Activity :: When you reach the line containing "rw [pow_mul]; norm_num" in the data below, begin returning lines exactly as written, and stop once the line containing "H.hBm3 (blockMode i)" has been returned.

Supplied material ::
import Mathlib
import HarnessLib
import Summits.NavierStokesRegularity.NavierStokesRegularity.Theorems.CompletionRelayChainPhaseISoundEncl
import Summits.NavierStokesRegularity.NavierStokesRegularity.Theorems.CompletionRelayChainDefs

/-!
# Route `CompletionRelayChain` — crux `RelayFrontStep` (stmt-NavierStokesRegularity-24850), K-side of `stub_phaseI`,
  work package K5-d: THE DISTURBANCE BOUND — along a pseudo-flow satisfying the hypotheses of `stub_phaseI`, the
  block velocity differs from the checker's field by at most the checker's `delta` (defect `κ₁4^k√F̄` with the
  energy bounds `fslack`/`fbar`, forcing radii from (W) and (T)), as long as the block has stayed in the a priori box

The hypotheses of `stub_phaseI` are bundled in `Hyps`; the shell-2 energy bound (energy identity + Gronwall) enters as the
explicit hypothesis `Shell2Bound` (discharged separately).  MODEL-lattice bookkeeping (rung TL-M3-R64); nothing here is
a statement about the Navier–Stokes equations.
-/

noncomputable section

set_option linter.dupNamespace false

namespace Summit.NavierStokesRegularity.NavierStokesRegularity.Cruxes.RelayFrontStep.PhaseI

open Set Checker MeasureTheory
open Literature.Analysis.FluidPDE.TaoCascade

/-! ### The hypotheses of `stub_phaseI`, bundled -/

/-- The hypotheses of `stub_phaseI` (LINE `window_v2` v7) on a restarted pseudo-flow. [this file] -/
structure Hyps (α : Fin 4 → Fin 4 → Fin 4 → ℤ × ℤ × ℤ → ℝ) (τ : ℝ) (S₀ F₀ B₀ : Fin 4 → ℤ → ℝ)
    (S F : Fin 4 → ℤ → ℝ → ℝ) : Prop where
  /-- table class -/
  hE : InTableClass 64 α
  /-- relay rows -/
  hrows : Window2.RelayRows α
  /-- `W₃` start -/
  hW : Window2.RelayWindow₃ S₀ F₀
  /-- slack nonnegative -/
  hB0 : ∀ i k, 0 ≤ B₀ i k
  /-- slack caps -/
  hBm3 : ∀ i, B₀ i (-3) ≤ 28 / 10 ^ 6
  /-- slack caps -/
  hBm2 : ∀ i, B₀ i (-2) ≤ 14 / 10 ^ 6
  /-- slack caps -/
  hBm1 : ∀ i, B₀ i (-1) ≤ 7 / 10 ^ 6
  /-- slack caps -/
  hB00 : ∀ i, B₀ i 0 ≤ 35 / 10 ^ 7
  /-- slack caps -/
  hB1 : ∀ i, B₀ i 1 ≤ 18 / 10 ^ 7
  /-- slack caps -/
  hB2 : ∀ i, B₀ i 2 ≤ 9 / 10 ^ 7
  /-- horizon -/
  hτ : 8 ≤ τ
  /-- the pseudo-flow -/
  hflow : PseudoFlowOn τ 1 α (1 / 10 ^ 8) (1 / 10 ^ 8) S₀ F₀ B₀ S F
  /-- (T) tail forcing -/
  hT : ∀ t ∈ Icc (0:ℝ) τ, t ≤ 8 → (∫ s in (0:ℝ)..t, S 1 2 s ^ 2) ≤ 1 / 10 ^ 11 →
    (∫ s in (0:ℝ)..t, |S 2 2 s * S 1 2 s|) ≤ 1 / 10 ^ 13 → ∀ s ∈ Icc (0:ℝ) t, ∑ i, F i 3 s ≤ 6 / 10 ^ 20
  /-- (W) wake forcing -/
  hW4 : ∀ s ∈ Icc (0:ℝ) τ, s ≤ 8 → ∑ i, F i (-4) s ≤ (1 + s / 20) * Window2.wakeS (-4)
  /-- (A) a priori bound -/
  hA : ∀ s ∈ Icc (0:ℝ) τ, s ≤ 8 → ∀ k : ℤ, -3 ≤ k → ∑ i, F i k s ≤ 5 / 2

/-- The shell-`2` per-mode energy bound (energy identity + Gronwall; supplied separately): on `[0, 147/64]`,
`F_{i,2}(t) ≤ (F₀_{i,2} + ½M²)(1 + 2^{-18})` whenever `|S_{i,2}| ≤ M` on `[0,t]`. [this file] -/
def Shell2Bound (F₀ : Fin 4 → ℤ → ℝ) (S F : Fin 4 → ℤ → ℝ → ℝ) : Prop :=
  ∀ (i : Fin 3) (t : ℝ), 0 ≤ t → t ≤ 147 / 64 → ∀ M : ℝ, (∀ r ∈ Icc (0:ℝ) t, |S (blockMode i) 2 r| ≤ M) →
    F (blockMode i) 2 t ≤ (F₀ (blockMode i) 2 + M ^ 2 / 2) * (1 + 1 / 2 ^ 18)

variable {α : Fin 4 → Fin 4 → Fin 4 → ℤ × ℤ × ℤ → ℝ} {τ : ℝ} {S₀ F₀ B₀ : Fin 4 → ℤ → ℝ} {S F : Fin 4 → ℤ → ℝ → ℝ}

/-! ### Small facts -/

/-- `blockMode i ≠ 3`. [this file] -/
theorem blockMode_ne_three (i : Fin 3) : blockMode i ≠ 3 := by
  fin_cases i <;> simp [blockMode]

/-- `slot (enc (s,i)) = s`. [this file] -/
theorem slot_enc (s : Fin 6) (i : Fin 3) : slot (enc (s, i)) = s.val := by
  have := i.isLt; simp only [slot, enc]; omega

/-- `(1+1)^{2k} = fourPow` at `k = s − 3`. [this file] -/
theorem rpow_two_mul_eq_fourPow (s : Fin 6) (i : Fin 3) :
    (1 + 1 : ℝ) ^ ((2 : ℝ) * (((((s : ℕ) : ℤ) - 3 : ℤ)) : ℝ)) = ((fourPow (enc (s, i)) : ℚ) : ℝ) := by
  rw [fourPow, slot_enc]
  have h2 : (1 + 1 : ℝ) = 2 := by norm_num
  rw [h2, show (2 : ℝ) * (((((s : ℕ) : ℤ) - 3 : ℤ)) : ℝ) = (((2 * (s : ℕ) : ℕ) : ℤ) - 6 : ℤ) by push_cast; ring,
    Real.rpow_intCast, zpow_sub₀ (by norm_num), zpow_natCast]
  push_cast
  rw [pow_mul]; norm_num

/-- The slack cap by slot. [this file] -/
theorem b0_le_b0max (H : Hyps α τ S₀ F₀ B₀ S F) (s : Fin 6) (i : Fin 3) :
    B₀ (blockMode i) (((s : ℕ) : ℤ) - 3) ≤ ((b0max (enc (s, i)) : ℚ) : ℝ) := by
  rw [b0max, slot_enc]
  fin_cases s
  · simpa using H.hBm3 (blockMode i)
  · simpa using H.hBm2 (blockMode i)
  · simpa using H.hBm1 (blockMode i)
  · simpa using H.hB00 (blockMode i)
  · simpa using H.hB1 (blockMode i)
  · simpa using H.hB2 (blockMode i)

/-- `F_{i,k} ≤ Σ_j F_{j,k}`. [this file] -/
theorem F_le_sum (H : Hyps α τ S₀ F₀ B₀ S F) (i : Fin 4) (k : ℤ) {s : ℝ} (hs : s ∈ Icc (0:ℝ) τ) :
    F i k s ≤ ∑ j, F j k s :=
  Finset.single_le_sum (f := fun j => F j k s) (fun j _ => H.hflow.nonneg_F j k s hs) (Finset.mem_univ i)

/-- `∫₀ᵗ F_{i,k} ≤ (5/2)·t` for block shells on `[0, 8]`. [this file] -/
theorem integral_F_le (H : Hyps α τ S₀ F₀ B₀ S F) (i : Fin 4) {k : ℤ} (hk : -3 ≤ k) {t : ℝ} (ht0 : 0 ≤ t) (ht8 : t ≤ 8) :
    (∫ u in (0:ℝ)..t, F i k u) ≤ 5 / 2 * t := by
  have htτ : t ≤ τ := ht8.trans H.hτ
  have hcont : ContinuousOn (F i k) (Icc 0 t) :=
    ((H.hflow.contDiffOn_F i k).continuousOn).mono (Icc_subset_Icc_right htτ)
  have hle : ∀ u ∈ Icc (0:ℝ) t, F i k u ≤ 5 / 2 := fun u hu =>
    (F_le_sum H i k ⟨hu.1, hu.2.trans htτ⟩).trans (H.hA u ⟨hu.1, hu.2.trans htτ⟩ (hu.2.trans ht8) k hk)
  calc (∫ u in (0:ℝ)..t, F i k u) ≤ ∫ _ in (0:ℝ)..t, (5 / 2 : ℝ) := by
        refine intervalIntegral.integral_mono_on ht0 (hcont.intervalIntegrable_of_Icc ht0)
          (by simp) fun u hu => hle u hu
    _ = 5 / 2 * t := by simp; ring

/-! ### Energy bounds -/

/-- **Slack-form energy bound**: `F_{i,k}(t) ≤ fslack m` when `|S_{i,k}(t)| ≤ m`, `t ≤ T*`. [this file] -/
theorem energy_le_fslack (H : Hyps α τ S₀ F₀ B₀ S F) (s : Fin 6) (i : Fin 3) {t : ℝ} (ht0 : 0 ≤ t)
    (htT : t ≤ 147 / 64) {m : ℚ} (hm : |S (blockMode i) (((s : ℕ) : ℤ) - 3) t| ≤ (m : ℝ)) :
    F (blockMode i) (((s : ℕ) : ℤ) - 3) t ≤ ((fslack m (enc (s, i)) : ℚ) : ℝ) := by
  have ht8 : t ≤ 8 := htT.trans (by norm_num)
  have htτ : t ∈ Icc (0:ℝ) τ := ⟨ht0, ht8.trans H.hτ⟩
  have hdu := H.hflow.defect_upper (blockMode i) (((s : ℕ) : ℤ) - 3) t htτ
  rw [rpow_two_mul_eq_fourPow s i] at hdu
  have hint := integral_F_le H (blockMode i) (k := ((s : ℕ) : ℤ) - 3) (by omega) ht0 ht8
  have hb0 := b0_le_b0max H s i
  have hsq : S (blockMode i) (((s : ℕ) : ℤ) - 3) t ^ 2 ≤ (m : ℝ) * m := by
    have h0 : 0 ≤ (m : ℝ) := (abs_nonneg _).trans hm
    calc S (blockMode i) (((s : ℕ) : ℤ) - 3) t ^ 2 = |S (blockMode i) (((s : ℕ) : ℤ) - 3) t| ^ 2 := (sq_abs _).symm
      _ ≤ (m : ℝ) ^ 2 := pow_le_pow_left₀ (abs_nonneg _) hm 2
      _ = (m : ℝ) * m := sq _
  have hfp : (0 : ℝ) ≤ ((fourPow (enc (s, i)) : ℚ) : ℝ) := by
    rw [fourPow]; push_cast; positivity
  simp only [fslack, Checker.kappa, Checker.Tstar]
  push_cast
  set II : ℝ := ∫ u in (0:ℝ)..t, F (blockMode i) (((s : ℕ) : ℤ) - 3) u with hII
  have hII' : II ≤ 147 / 64 * (5 / 2) := by linarith
  have h4 : (1 / 10 ^ 8 : ℝ) * ((fourPow (enc (s, i)) : ℚ) : ℝ) * II ≤
      (1 / 10 ^ 8 : ℝ) * ((fourPow (enc (s, i)) : ℚ) : ℝ) * (147 / 64) * (5 / 2) := by
    have := mul_le_mul_of_nonneg_left hII' (show (0:ℝ) ≤ (1 / 10 ^ 8 : ℝ) * ((fourPow (enc (s, i)) : ℚ) : ℝ) by
      positivity)
    linarith
  linarith

/-- `aheadE 2 = aheadE2`. [this file] -/
theorem aheadE_two : Window2.aheadE 2 = ((aheadE2 : ℚ) : ℝ) := by
  simp only [Window2.aheadE, aheadE2]
  push_cast
  norm_num

/-- **Start-cap energy bound for old shell `2`**: `F_{i,2}(t) ≤ fbar` given the running maximum. [this file] -/
theorem energy_le_fbar_shell2 (H : Hyps α τ S₀ F₀ B₀ S F) (h2 : Shell2Bound F₀ S F) (i : Fin 3) {t : ℝ}
    (ht0 : 0 ≤ t) (htT : t ≤ 147 / 64) {B : V19 IV} {emax : V19 ℚ}
    (hhist : ∀ r ∈ Icc (0:ℝ) t, |S (blockMode i) 2 r| ≤ max (((B[enc (5, i)]).mag : ℚ) : ℝ) ((emax[enc (5, i)] : ℚ) : ℝ)) :
    F (blockMode i) 2 t ≤ ((fbar B emax (enc (5, i)) : ℚ) : ℝ) := by
  have hF0 : F₀ (blockMode i) 2 ≤ ((aheadE2 : ℚ) : ℝ) := by
    rw [← aheadE_two]
    exact H.hW.2.2.2.2.2.2.2.2.2.2.1 2 le_rfl (blockMode i) (blockMode_ne_three i)
  have key := h2 i t ht0 htT _ hhist
  have hslot : ¬ slot (enc (5, i)) ≤ 4 := by rw [slot_enc]; decide
  simp only [fbar, hslot, if_false]
  push_cast
  set M : ℝ := max (((B[enc (5, i)]).mag : ℚ) : ℝ) ((emax[enc (5, i)] : ℚ) : ℝ)
  have hM : (0:ℝ) ≤ 1 + 1 / 2 ^ 18 := by norm_num
  calc F (blockMode i) 2 t ≤ (F₀ (blockMode i) 2 + M ^ 2 / 2) * (1 + 1 / 2 ^ 18) := key
    _ ≤ (((aheadE2 : ℚ) : ℝ) + M * M / 2) * (1 + 1 / 2 ^ 18) := by
        refine mul_le_mul_of_nonneg_right ?_ hM
        rw [sq]; linarith

/-- **`F ≤ F̄` on every block component** (`t = a + σ ≤ T*`, the block in the box at time `t`, and for shell 2 the
running maximum over `[0,t]`). [this file] -/
theorem energy_le_fbar (H : Hyps α τ S₀ F₀ B₀ S F) (h2 : Shell2Bound F₀ S F) (s : Fin 6) (i : Fin 3) {t : ℝ}
    (ht0 : 0 ≤ t) (htT : t ≤ 147 / 64) {B : V19 IV} {emax : V19 ℚ}
    (hnow : |S (blockMode i) (((s : ℕ) : ℤ) - 3) t| ≤ (((B[enc (s, i)]).mag : ℚ) : ℝ))
    (hhist : s.val = 5 → ∀ r ∈ Icc (0:ℝ) t, |S (blockMode i) 2 r| ≤
      max (((B[enc (s, i)]).mag : ℚ) : ℝ) ((emax[enc (s, i)] : ℚ) : ℝ)) :
    F (blockMode i) (((s : ℕ) : ℤ) - 3) t ≤ ((fbar B emax (enc (s, i)) : ℚ) : ℝ) := by
  by_cases hs : slot (enc (s, i)) ≤ 4
  · have : fbar B emax (enc (s, i)) = fslack (B[enc (s, i)]).mag (enc (s, i)) := by
      simp only [fbar, hs, if_true, fslack]
    rw [this]
    exact energy_le_fslack H s i ht0 htT hnow
  · have hs5 : s.val = 5 := by rw [slot_enc] at hs; have := s.isLt; omega
    have hs' : s = (5 : Fin 6) := Fin.ext hs5
    subst hs'
    have := energy_le_fbar_shell2 H h2 i ht0 htT (B := B) (emax := emax) (hhist rfl)
    simpa using this

/-! ### Forcing bounds -/

/-- `wakeS (-4) = 2`. [this file] -/
theorem wakeS_neg_four : Window2.wakeS (-4) = 2 := by
  simp only [Window2.wakeS]
  rw [show (-((-4 : ℤ) : ℝ)) = ((4 : ℕ) : ℝ) by norm_num, Real.rpow_natCast]; norm_num

/-- Amplitude bound from a shell-energy bound: `|S_{i,k}|² ≤ 2 Σ_j F_{j,k}`. [this file] -/
theorem sq_le_two_sum (H : Hyps α τ S₀ F₀ B₀ S F) (i : Fin 4) (k : ℤ) {s : ℝ} (hs : s ∈ Icc (0:ℝ) τ) :
    S i k s ^ 2 ≤ 2 * ∑ j, F j k s := by
  have h1 := H.hflow.defect_lower i k s hs
  have h2 := F_le_sum H i k hs
  linarith

/-- The shell-`(−4)` forcing of `ẋ₋₃` lies in `[0, 2·FR0]` on `[0, T*]`. [this file] -/
theorem forcing_x3 (H : Hyps α τ S₀ F₀ B₀ S F) {t : ℝ} (ht0 : 0 ≤ t) (htT : t ≤ 147 / 64) :
    0 ≤ blockForcing S t ((0 : Fin 6), (0 : Fin 3)) ∧
      blockForcing S t ((0 : Fin 6), (0 : Fin 3)) ≤ 2 * ((FR0 : ℚ) : ℝ) := by
  have ht8 : t ≤ 8 := htT.trans (by norm_num)
  have htτ : t ∈ Icc (0:ℝ) τ := ⟨ht0, ht8.trans H.hτ⟩
  have hw := H.hW4 t htτ ht8
  rw [wakeS_neg_four] at hw
  have hsq := sq_le_two_sum H 1 (-4) htτ
  simp only [blockForcing, if_true, lam_neg_four]
  constructor
  · exact mul_nonneg (by norm_num) (mul_self_nonneg _)
  · simp only [FR0, Checker.Tstar]; push_cast
    nlinarith

/-- The shell-`(−4)` forcing of `u̇₋₃` is at most `FR1` on `[0, T*]`. [this file] -/
theorem forcing_u3 (H : Hyps α τ S₀ F₀ B₀ S F) {t : ℝ} (ht0 : 0 ≤ t) (htT : t ≤ 147 / 64) :
    |blockForcing S t ((0 : Fin 6), (1 : Fin 3))| ≤ ((FR1 : ℚ) : ℝ) := by
  have ht8 : t ≤ 8 := htT.trans (by norm_num)
  have htτ : t ∈ Icc (0:ℝ) τ := ⟨ht0, ht8.trans H.hτ⟩
  have hw := H.hW4 t htτ ht8
  rw [wakeS_neg_four] at hw
  have h1 := H.hflow.defect_lower 1 (-4) t htτ
  have h2 := H.hflow.defect_lower 2 (-4) t htτ
  have hsum : F 1 (-4) t + F 2 (-4) t ≤ ∑ j, F j (-4) t := by
    rw [Fin.sum_univ_four]
    linarith [H.hflow.nonneg_F 0 (-4) t htτ, H.hflow.nonneg_F 3 (-4) t htτ]
  have hne : ((0 : Fin 6), (1 : Fin 3)) ≠ ((0 : Fin 6), (0 : Fin 3)) := by decide
  simp only [blockForcing, hne, if_false, if_true, lam_neg_four]
  rw [abs_le]
  simp only [FR1, Checker.Tstar]; push_cast
  have hprod : |S 2 (-4) t * S 1 (-4) t| ≤ F 1 (-4) t + F 2 (-4) t := by
    rw [abs_mul]
    nlinarith [sq_abs (S 2 (-4) t), sq_abs (S 1 (-4) t), abs_nonneg (S 2 (-4) t), abs_nonneg (S 1 (-4) t),
      sq_nonneg (|S 2 (-4) t| - |S 1 (-4) t|)]
  have := abs_le.1 hprod
  constructor <;> nlinarith [this.1, this.2]

/-- Old shell `3` amplitudes under (T): `|S_{i,3}(t)| ≤ X3` (`i = 0, 1`). [this file] -/
theorem shell3_abs_le (H : Hyps α τ S₀ F₀ B₀ S F) {t : ℝ} (ht0 : 0 ≤ t) (htT : t ≤ 147 / 64)
    (hI1 : (∫ s in (0:ℝ)..t, S 1 2 s ^ 2) ≤ 1 / 10 ^ 11) (hI2 : (∫ s in (0:ℝ)..t, |S 2 2 s * S 1 2 s|) ≤ 1 / 10 ^ 13)
    (i : Fin 4) : |S i 3 t| ≤ ((X3 : ℚ) : ℝ) := by
  have ht8 : t ≤ 8 := htT.trans (by norm_num)
  have htτ : t ∈ Icc (0:ℝ) τ := ⟨ht0, ht8.trans H.hτ⟩
  have h3 := H.hT t htτ ht8 hI1 hI2 t ⟨ht0, le_rfl⟩
  have hsq := sq_le_two_sum H i 3 htτ
  have hx : S i 3 t ^ 2 ≤ ((2 * 6 / 10 ^ 20 : ℚ) : ℝ) := by push_cast; linarith
  calc |S i 3 t| = Real.sqrt (S i 3 t ^ 2) := (Real.sqrt_sq_eq_abs _).symm
    _ ≤ Real.sqrt (((2 * 6 / 10 ^ 20 : ℚ) : ℝ)) := Real.sqrt_le_sqrt hx
    _ ≤ ((X3 : ℚ) : ℝ) := sqrt_le_sqrtUp (by norm_num)

end Summit.NavierStokesRegularity.NavierStokesRegularity.Cruxes.RelayFrontStep.PhaseI

end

Exercise answer ::
  rw [pow_mul]; norm_num

/-- The slack cap by slot. [this file] -/
theorem b0_le_b0max (H : Hyps α τ S₀ F₀ B₀ S F) (s : Fin 6) (i : Fin 3) :
    B₀ (blockMode i) (((s : ℕ) : ℤ) - 3) ≤ ((b0max (enc (s, i)) : ℚ) : ℝ) := by
  rw [b0max, slot_enc]
  fin_cases s
  · simpa using H.hBm3 (blockMode i)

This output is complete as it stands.